DATA EXCERPTS:
import Mathlib
import Literature.Analysis.FluidPDE.Tao2016AveragedNS.DSSProfileDictionary
import Summits.NavierStokesRegularity.NavierStokesRegularity.Theorems.WakeRatchetTailRatchet.Negative.TailRatchetFalseOfPersistentDSSWaves
import HarnessLib
import HarnessLib.Audit

/-!
# `WakeRatchet.TailRatchet` (stmt-NavierStokesRegularity-21808) — negative lemma modulo the SCALAR
# dyadic front problem: one real function on `(-∞, 0)` solving a pantograph-type ODE refutes the crux

The companion files `WakeRatchetTailRatchetDSS` / `WakeRatchetTailRatchet/Negative/TailRatchetFalseOfPersistentDSSWaves`
show that `TailRatchet` forbids EVERY admissible discretely self-similar (DSS) blow-up wave on every
E₂(R) table below a threshold, so that admissible non-trivial DSS waves of the DYADIC member
`dyadicTable ∈ E₂(2)` at arbitrarily small scale ratios refute it (`tailRatchet_false_of_dyadicDSSWaves`).
This file reduces that construction to its barest form.  A DSS blow-up front of the inviscid dyadic
(Katz–Pavlović / Desnyansky–Novikov / Cheskidov) chain `ȧ_n = Λ^{n-1} a_{n-1}² − Λ^n a_n a_{n+1}`,
`Λ = (1+ε₀)^{5/2}`, with blow-up time `0`, time ratio `s > 1` and amplitude ratio `g = s/Λ` per shell
is `a_n(t) = g^n a(s^n t)` for ONE real function `a` on `t < 0`, and the lattice law is then the single
scalar functional-differential equation
`a'(t) = (Λ/s²) a(t/s)² − (s/Λ) a(t) a(st)`  (`t < 0`)  — `DyadicScalarFronts` asks for such an `a`,
non-trivial, integrable on `(-∞,0)` and bounded near `0⁻`, at arbitrarily small `ε₀`.  THE DICTIONARY
(`isDSSWave_dyadic_of_scalarFront`): `Φ(x) = e^{-x} a(-e^{-x}) e₀` is then an admissible single-profile
DSS wave of `dyadicTable` with delay `T = log s` (per-shell energy ratio `dssMu = s²/Λ²`), via the tree's
`isSWave_of_dssOrbit`; hence `TailRatchet_false_of_DyadicScalarFronts`.

NUMERICAL STATUS of the hypothesis (evidence on the item, not used here): the one-shell cascade of the
dyadic chain converges to such a front at every tested `Λ ∈ [1.015, 5.66]` (`ε₀ ∈ [0.006, 0.32]`), with
`1 − s²/Λ² ≈ 1.7 ε₀` as `ε₀ → 0`; Kiselev–Zlatoš prove finite-time blow-up of the chain for every `Λ > 1`.
An existence theorem for the front profile is not in print (Dombre–Gilson 1998, Mailybaev 2012/2013:
renormalisation numerics) — it is the construction item this negative lemma is filed modulo.

HONEST FRAMING: statements about a MODEL lattice ODE (Tao 2016 §1.2, §4); nothing here concerns the
Navier–Stokes equations, and nothing is settled unconditionally.
-/

noncomputable section

set_option linter.dupNamespace false

namespace Summit.NavierStokesRegularity.NavierStokesRegularity.Theorems

namespace WakeRatchetDyadicFront

open MeasureTheory Set
open Literature.Analysis.FluidPDE Literature.Analysis.FluidPDE.TaoCascade
open WakeRatchetTailRatchetNegative

/-! ## The structure maps of the dyadic member -/

/-- The coordinate forms of the dyadic table live on the component triple `(0,0,0)`.
[cite: Tao2016AveragedNS, §1.2 (dyadic model), §4 (4.1); cell vocabulary (`dyadicTable`)] -/
theorem qform_dyadicTable (μ : ℤ × ℤ × ℤ) (y x : Em 4) (i : Fin 4) :
    qform dyadicTable μ y x i = if i = 0 then dyadicTable 0 0 0 μ * (y 0 * x 0) else 0 := by
  unfold qform
  split_ifs with hi
  · subst hi
    rw [Fintype.sum_eq_single (0 : Fin 4) (fun i₁ hi₁ => Finset.sum_eq_zero fun i₂ _ => by
        have : ¬ (i₁ = 0 ∧ i₂ = 0 ∧ (0 : Fin 4) = 0) := fun h => hi₁ h.1
        simp [dyadicTable_of_not this])]
    rw [Fintype.sum_eq_single (0 : Fin 4) (fun i₂ hi₂ => by
        have : ¬ ((0 : Fin 4) = 0 ∧ i₂ = 0 ∧ (0 : Fin 4) = 0) := fun h => hi₂ h.2.1
        simp [dyadicTable_of_not this])]
  · refine Finset.sum_eq_zero fun i₁ _ => Finset.sum_eq_zero fun i₂ _ => ?_
    have : ¬ (i₁ = 0 ∧ i₂ = 0 ∧ i = 0) := fun h => hi h.2.2
    simp [dyadicTable_of_not this]

/-- The dyadic table has no intra-shell term: `Q = 0`.
[cite: Tao2016AveragedNS, §1.2, §4 (4.1); cell vocabulary] -/
theorem tableQ_dyadicTable (x : Em 4) : tableQ dyadicTable x = 0 := by
  unfold tableQ
  refine Finset.sum_eq_zero fun i _ => ?_
  rw [qform_dyadicTable]
  split_ifs <;> simp [dyadicTable]

/-- Outflow of the dyadic table: `A(x) = x₀² e₀`.
[cite: Tao2016AveragedNS, §1.2, §4 (4.1); cell vocabulary] -/
theorem tableA_dyadicTable (x : Em 4) :
    tableA dyadicTable x = (x 0 * x 0) • EuclideanSpace.single 0 (1 : ℝ) := by
  unfold tableA
  rw [Fintype.sum_eq_single (0 : Fin 4) (fun i hi => by rw [qform_dyadicTable, if_neg hi, zero_smul])]
  rw [qform_dyadicTable, if_pos rfl]
  simp [dyadicTable]

/-- Back-reaction of the dyadic table: `B(y, x) = −x₀y₀ e₀`.
[cite: Tao2016AveragedNS, §1.2, §4 (4.1); cell vocabulary] -/
theorem tableB_dyadicTable (y x : Em 4) :
    tableB dyadicTable y x = (-(x 0 * y 0)) • EuclideanSpace.single 0 (1 : ℝ) := by
  unfold tableB
  rw [Fintype.sum_eq_single (0 : Fin 4) (fun i hi => by
    rw [qform_dyadicTable, qform_dyadicTable, if_neg hi, if_neg hi, add_zero, zero_smul])]
  rw [qform_dyadicTable, qform_dyadicTable, if_pos rfl, if_pos rfl]
  have h1 : dyadicTable 0 0 0 ((1 : ℤ), (0 : ℤ), (0 : ℤ)) = -(1 / 2) := by simp [dyadicTable]
  have h2 : dyadicTable 0 0 0 ((0 : ℤ), (1 : ℤ), (0 : ℤ)) = -(1 / 2) := by simp [dyadicTable]
  rw [h1, h2]
  congr 1
  ring

/-! ## The dictionary: a scalar front profile is an admissible DSS wave of the dyadic member -/

/-- The image of `x ↦ -e^{-x}` is the negative half-line. [folklore] -/
theorem image_neg_exp_neg : (fun x : ℝ => -Real.exp (-x)) '' univ = Iio 0 := by
  ext t
  constructor
  · rintro ⟨x, -, rfl⟩
    exact neg_neg_iff_pos.2 (Real.exp_pos _)
  · intro ht
    refine ⟨-Real.log (-t), mem_univ _, ?_⟩
    simp only [neg_neg, Real.exp_log (neg_pos.2 ht)]

/-- **The dictionary.**  A solution `a` on `t < 0` of the scalar front equation
`a'(t) = (Λ/s²) a(t/s)² − (s/Λ) a(t) a(st)` (`Λ = bigLam ε₀`, `s > 1`), integrable on `(-∞,0)` and
bounded near `0⁻`, gives the admissible single-profile DSS wave `Φ(x) = e^{-x} a(-e^{-x}) e₀` of the
dyadic member `dyadicTable` with delay `T = log s` (so `dssMu ε₀ T = s²/Λ²`).
[cite: Tao2016AveragedNS, §1.2 (dyadic model), §4 Lemma 4.1 (4.8) in the self-similar variables of §6.4; cell vocabulary (`IsDSSWave`, `dssEmbed`), tree `isSWave_of_dssOrbit`] -/
theorem isDSSWave_dyadic_of_scalarFront {ε₀ s : ℝ} (hε : 0 < ε₀) (hs : 1 < s) {a : ℝ → ℝ}
    (hode : ∀ t : ℝ, t < 0 → HasDerivAt a
      (bigLam ε₀ / s ^ 2 * a (t / s) ^ 2 - s / bigLam ε₀ * a t * a (s * t)) t)
    (hint : IntegrableOn a (Iio 0))
    (hbdd : ∃ t₀ : ℝ, t₀ < 0 ∧ ∃ P : ℝ, ∀ t : ℝ, t₀ ≤ t → t < 0 → |a t| ≤ P) :
    IsDSSWave ε₀ dyadicTable (1 : Equiv.Perm (Fin 1)) (Real.log s)
      (fun _ x => (Real.exp (-x) * a (-Real.exp (-x))) • EuclideanSpace.single 0 (1 : ℝ)) := by
  set Λ : ℝ := bigLam ε₀ with hΛ
  have hΛpos : 0 < Λ := bigLam_pos (by linarith)
  have hΛ0 : Λ ≠ 0 := hΛpos.ne'
  have hs0 : 0 < s := by linarith
  have hsne : s ≠ 0 := hs0.ne'
  set e₀ : Em 4 := EuclideanSpace.single 0 (1 : ℝ) with he₀
  have he₀0 : e₀ 0 = 1 := by simp [he₀]
  -- the three shells `-1, 0, 1` of the DSS orbit in physical time
  set U₀ : ℝ → Em 4 := fun t => a t • e₀ with hU₀
  set Um : ℝ → Em 4 := fun t => (Λ / s * a (t / s)) • e₀ with hUm
  set Up : ℝ → Em 4 := fun t => (s / Λ * a (s * t)) • e₀ with hUp
  -- homogeneity of the structure maps
  have hQ : ∀ (c : ℝ) (v : Em 4), tableQ dyadicTable (c • v) = c ^ 2 • tableQ dyadicTable v := by
    intro c v; rw [tableQ_dyadicTable, tableQ_dyadicTable, smul_zero]
  have hA : ∀ (c : ℝ) (v : Em 4), Λ⁻¹ • tableA dyadicTable (c • v)
      = c ^ 2 • (Λ⁻¹ • tableA dyadicTable v) := by
    intro c v
    simp only [tableA_dyadicTable, PiLp.smul_apply, smul_eq_mul, smul_smul]
    congr 1; ring
  have hB1 : ∀ (c : ℝ) (v w : Em 4), tableB dyadicTable (c • v) w = c • tableB dyadicTable v w := by
    intro c v w
    simp only [tableB_dyadicTable, PiLp.smul_apply, smul_eq_mul, smul_smul]
    congr 1; ring
  have hB2 : ∀ (c : ℝ) (v w : Em 4), tableB dyadicTable v (c • w) = c • tableB dyadicTable v w := by
    intro c v w
    simp only [tableB_dyadicTable, PiLp.smul_apply, smul_eq_mul, smul_smul]
    congr 1; ring
  -- the shell-`0` law in physical time
  have hU : ∀ t : ℝ, t < 0 → HasDerivAt U₀ (tableQ dyadicTable (U₀ t)
      + Λ⁻¹ • tableA dyadicTable (Um t) + tableB dyadicTable (Up t) (U₀ t)) t := by
    intro t ht
    have h := (hode t ht).smul_const e₀
    refine h.congr_deriv ?_
    simp only [hU₀, hUm, hUp, tableQ_dyadicTable, tableA_dyadicTable, tableB_dyadicTable,
      PiLp.smul_apply, he₀0, smul_eq_mul, mul_one, smul_smul, zero_add, ← add_smul]
    congr 1
    field_simp
    ring
  -- the DSS images of shell 0
  have hm : ∀ θ : ℝ, 0 < θ → Um (0 - θ) = (Λ / s) • U₀ (0 - Real.exp (-Real.log s) * θ) := by
    intro θ _
    have harg : (0 - θ) / s = 0 - Real.exp (-Real.log s) * θ := by
      rw [Real.exp_neg, Real.exp_log hs0]; field_simp; ring
    simp only [hUm, hU₀, smul_smul, harg]
  have hp : ∀ θ : ℝ, 0 < θ → Up (0 - θ) = (Λ / s)⁻¹ • U₀ (0 - Real.exp (Real.log s) * θ) := by
    intro θ _
    have harg : s * (0 - θ) = 0 - Real.exp (Real.log s) * θ := by
      rw [Real.exp_log hs0]; ring
    simp only [hUp, hU₀, smul_smul, harg, inv_div]
  have hlam : Λ = Λ / s * Real.exp (Real.log s) := by
    rw [Real.exp_log hs0]; field_simp
  have hwave := isSWave_of_dssOrbit (V := Em 4) (Q := tableQ dyadicTable)
    (A₀ := fun v => Λ⁻¹ • tableA dyadicTable v) (B₀ := tableB dyadicTable) hQ hA hB1 hB2
    (div_pos hΛpos hs0) hlam (tstar := 0) hU hm hp
  have hfeed : (fun v : Em 4 => Λ • (Λ⁻¹ • tableA dyadicTable v)) = tableA dyadicTable := by
    funext v
    rw [smul_smul, mul_inv_cancel₀ hΛ0, one_smul]
  rw [hfeed] at hwave
  -- the stated profile family is the dictionary's profile
  have hΦeq : (fun (_ : Fin 1) (x : ℝ) => (Real.exp (-x) * a (-Real.exp (-x))) • e₀)
      = fun _ x => Real.exp (-x) • U₀ (0 - Real.exp (-x)) := by
    funext r x; simp only [hU₀, smul_smul, zero_sub]
  refine ⟨Real.log_pos hs, ?_, ?_, ?_⟩
  · -- the profile system (single profile, trivial shape permutation)
    rw [hΦeq]
    intro r x
    exact hwave () x
  · -- integrable summed mass: change of variables `t = -e^{-x}`
    have hsm : sMass (fun _ : Fin 1 => fun x : ℝ =>
        (Real.exp (-x) * a (-Real.exp (-x))) • e₀) = fun x => |Real.exp (-x) * a (-Real.exp (-x))| := by
      funext x
      simp [sMass, he₀, norm_smul]
    rw [hsm]
    have hderiv : ∀ x ∈ (univ : Set ℝ), HasDerivWithinAt (fun x : ℝ => -Real.exp (-x))
        (Real.exp (-x)) univ x := by
      intro x _
      have h1 : HasDerivAt (fun y : ℝ => Real.exp (-y)) (Real.exp (-x) * (-1)) x :=
        (Real.hasDerivAt_exp (-x)).comp x ((hasDerivAt_id x).neg)
      have h2 : HasDerivAt (fun y : ℝ => -Real.exp (-y)) (-(Real.exp (-x) * (-1))) x := h1.neg
      have h3 : HasDerivAt (fun y : ℝ => -Real.exp (-y)) (Real.exp (-x)) x :=
        h2.congr_deriv (by ring)
      exact h3.hasDerivWithinAt
    have hinj : InjOn (fun x : ℝ => -Real.exp (-x)) univ := by
      intro x _ y _ hxy
      have : Real.exp (-x) = Real.exp (-y) := neg_injective hxy
      have := Real.exp_injective this
      linarith
    have key := (integrableOn_image_iff_integrableOn_abs_deriv_smul MeasurableSet.univ hderiv hinj a).1
      (by rw [image_neg_exp_neg]; exact hint)
    rw [integrableOn_univ] at key
    have key' : Integrable (fun x : ℝ => Real.exp (-x) * a (-Real.exp (-x))) := by
      refine key.congr (Filter.Eventually.of_forall fun x => ?_)
      simp only [smul_eq_mul, abs_of_pos (Real.exp_pos _)]
    exact key'.abs
  · -- weighted energy bounded on a right half-line: `e^{2x} ‖Φ(x)‖² = a(-e^{-x})²`
    obtain ⟨t₀, ht₀, P, hP⟩ := hbdd
    refine ⟨-Real.log (-t₀), P ^ 2, fun x hx => ?_⟩
    have ht : t₀ ≤ -Real.exp (-x) := by
      have h1 : Real.exp (-x) ≤ Real.exp (Real.log (-t₀)) := Real.exp_le_exp.2 (by linarith)
      rw [Real.exp_log (neg_pos.2 ht₀)] at h1
      linarith
    have hneg : -Real.exp (-x) < 0 := neg_neg_iff_pos.2 (Real.exp_pos _)
    have hPx := hP _ ht hneg
    have hP0 : 0 ≤ P := (abs_nonneg _).trans hPx
    have hw : wEnergy 1 (fun (_ : Fin 1) (x : ℝ) => (Real.exp (-x) * a (-Real.exp (-x))) • e₀) x
        = a (-Real.exp (-x)) ^ 2 := by
      unfold wEnergy sEnergy
      simp only [Finset.univ_unique, Fin.default_eq_zero, Finset.sum_singleton, norm_smul, he₀,
        PiLp.norm_single, norm_one, mul_one, Real.norm_eq_abs, sq_abs, mul_pow]
      have h0 : (2 : ℝ) * x + ((2 : ℕ) : ℝ) * -x = 0 := by push_cast; ring
      have h1 : Real.exp (2 * x) * Real.exp (-x) ^ 2 = 1 := by
        rw [← Real.exp_nat_mul, ← Real.exp_add, h0, Real.exp_zero]
      calc Real.exp (2 * x) * (Real.exp (-x) ^ 2 * a (-Real.exp (-x)) ^ 2)
          = (Real.exp (2 * x) * Real.exp (-x) ^ 2) * a (-Real.exp (-x)) ^ 2 := by ring
        _ = a (-Real.exp (-x)) ^ 2 := by rw [h1, one_mul]
    rw [hw, ← sq_abs]
    exact pow_le_pow_left₀ (abs_nonneg _) hPx 2

/-! ## The construction item and the negative lemma -/

/-- **The construction `TailRatchet` is refuted modulo: SCALAR DYADIC FRONTS at arbitrarily small scale
ratios.**  For every `ε > 0` there are `ε₀ ∈ (0, ε]`, a time ratio `s > 1` and a real function `a`,
non-trivial on `t < 0`, integrable on `(-∞, 0)` and bounded near `0⁻`, solving the front equation of
the inviscid dyadic chain at base `Λ = bigLam ε₀ = (1+ε₀)^{5/2}`:
`a'(t) = (Λ/s²) a(t/s)² − (s/Λ) a(t) a(st)` for all `t < 0`
(then `a_n(t) = (s/Λ)^n a(s^n t)` is an exact DSS blow-up front `ȧ_n = Λ^{n-1}a_{n-1}² − Λ^n a_n a_{n+1}`
with blow-up time `0`, hop-time ratio `1/s`, per-shell energy ratio `s²/Λ²`).  Observed numerically at
every tested `Λ > 1`; no existence theorem is known.
[cite: Tao2016AveragedNS, §1.2 (dyadic model); cell vocabulary (construction item for stmt-21808)] -/
@[conjecture] def DyadicScalarFronts : Prop :=
  ∀ ε : ℝ, 0 < ε → ∃ ε₀ : ℝ, 0 < ε₀ ∧ ε₀ ≤ ε ∧ ∃ s : ℝ, 1 < s ∧ ∃ a : ℝ → ℝ,
    (∀ t : ℝ, t < 0 → HasDerivAt a
      (bigLam ε₀ / s ^ 2 * a (t / s) ^ 2 - s / bigLam ε₀ * a t * a (s * t)) t) ∧
    IntegrableOn a (Iio 0) ∧
    (∃ t₀ : ℝ, t₀ < 0 ∧ ∃ P : ℝ, ∀ t : ℝ, t₀ ≤ t → t < 0 → |a t| ≤ P) ∧
    ∃ t : ℝ, t < 0 ∧ a t ≠ 0

/-- **Negative lemma: `DyadicScalarFronts → ¬ TailRatchet`.**  Scalar dyadic fronts at arbitrarily
small scale ratios are admissible non-trivial DSS waves of `dyadicTable ∈ E₂(2)`
(`isDSSWave_dyadic_of_scalarFront`), which `TailRatchet` forbids below its threshold
(`tailRatchet_false_of_dyadicDSSWaves`).
[cite: Tao2016AveragedNS, §1.2, §4; cell vocabulary] -/
theorem TailRatchet_false_of_DyadicScalarFronts :
    DyadicScalarFronts →
      ¬ Summit.NavierStokesRegularity.NavierStokesRegularity.Theses.WakeRatchet.TailRatchet := by
  intro hF
  refine tailRatchet_false_of_dyadicDSSWaves fun ε hε => ?_
  obtain ⟨ε₀, hε₀, hle, s, hs, a, hode, hint, hbdd, t₁, ht₁, hne⟩ := hF ε hε
  refine ⟨ε₀, hε₀, hle, 1, 1, Real.log s, _, isDSSWave_dyadic_of_scalarFront hε₀ hs hode hint hbdd,
    0, -Real.log (-t₁), ?_⟩
  have ht : -Real.exp (-(-Real.log (-t₁))) = t₁ := by
    rw [neg_neg, Real.exp_log (neg_pos.2 ht₁), neg_neg]
  rw [ht]
  have hpos : Real.exp (-(-Real.log (-t₁))) ≠ 0 := (Real.exp_pos _).ne'
  intro h0
  rw [smul_eq_zero] at h0
  rcases h0 with h0 | h0
  · exact (mul_ne_zero hpos hne) h0
  · exact one_ne_zero ((PiLp.single_eq_zero_iff 2 (0 : Fin 4)).1 h0)

end WakeRatchetDyadicFront

end Summit.NavierStokesRegularity.NavierStokesRegularity.Theorems

end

DIRECTIONS: Gather each line of the listing that holds the string "Finset".

TASK RESPONSE:
    rw [Fintype.sum_eq_single (0 : Fin 4) (fun i₁ hi₁ => Finset.sum_eq_zero fun i₂ _ => by
  · refine Finset.sum_eq_zero fun i₁ _ => Finset.sum_eq_zero fun i₂ _ => ?_
  refine Finset.sum_eq_zero fun i _ => ?_
      simp only [Finset.univ_unique, Fin.default_eq_zero, Finset.sum_singleton, norm_smul, he₀,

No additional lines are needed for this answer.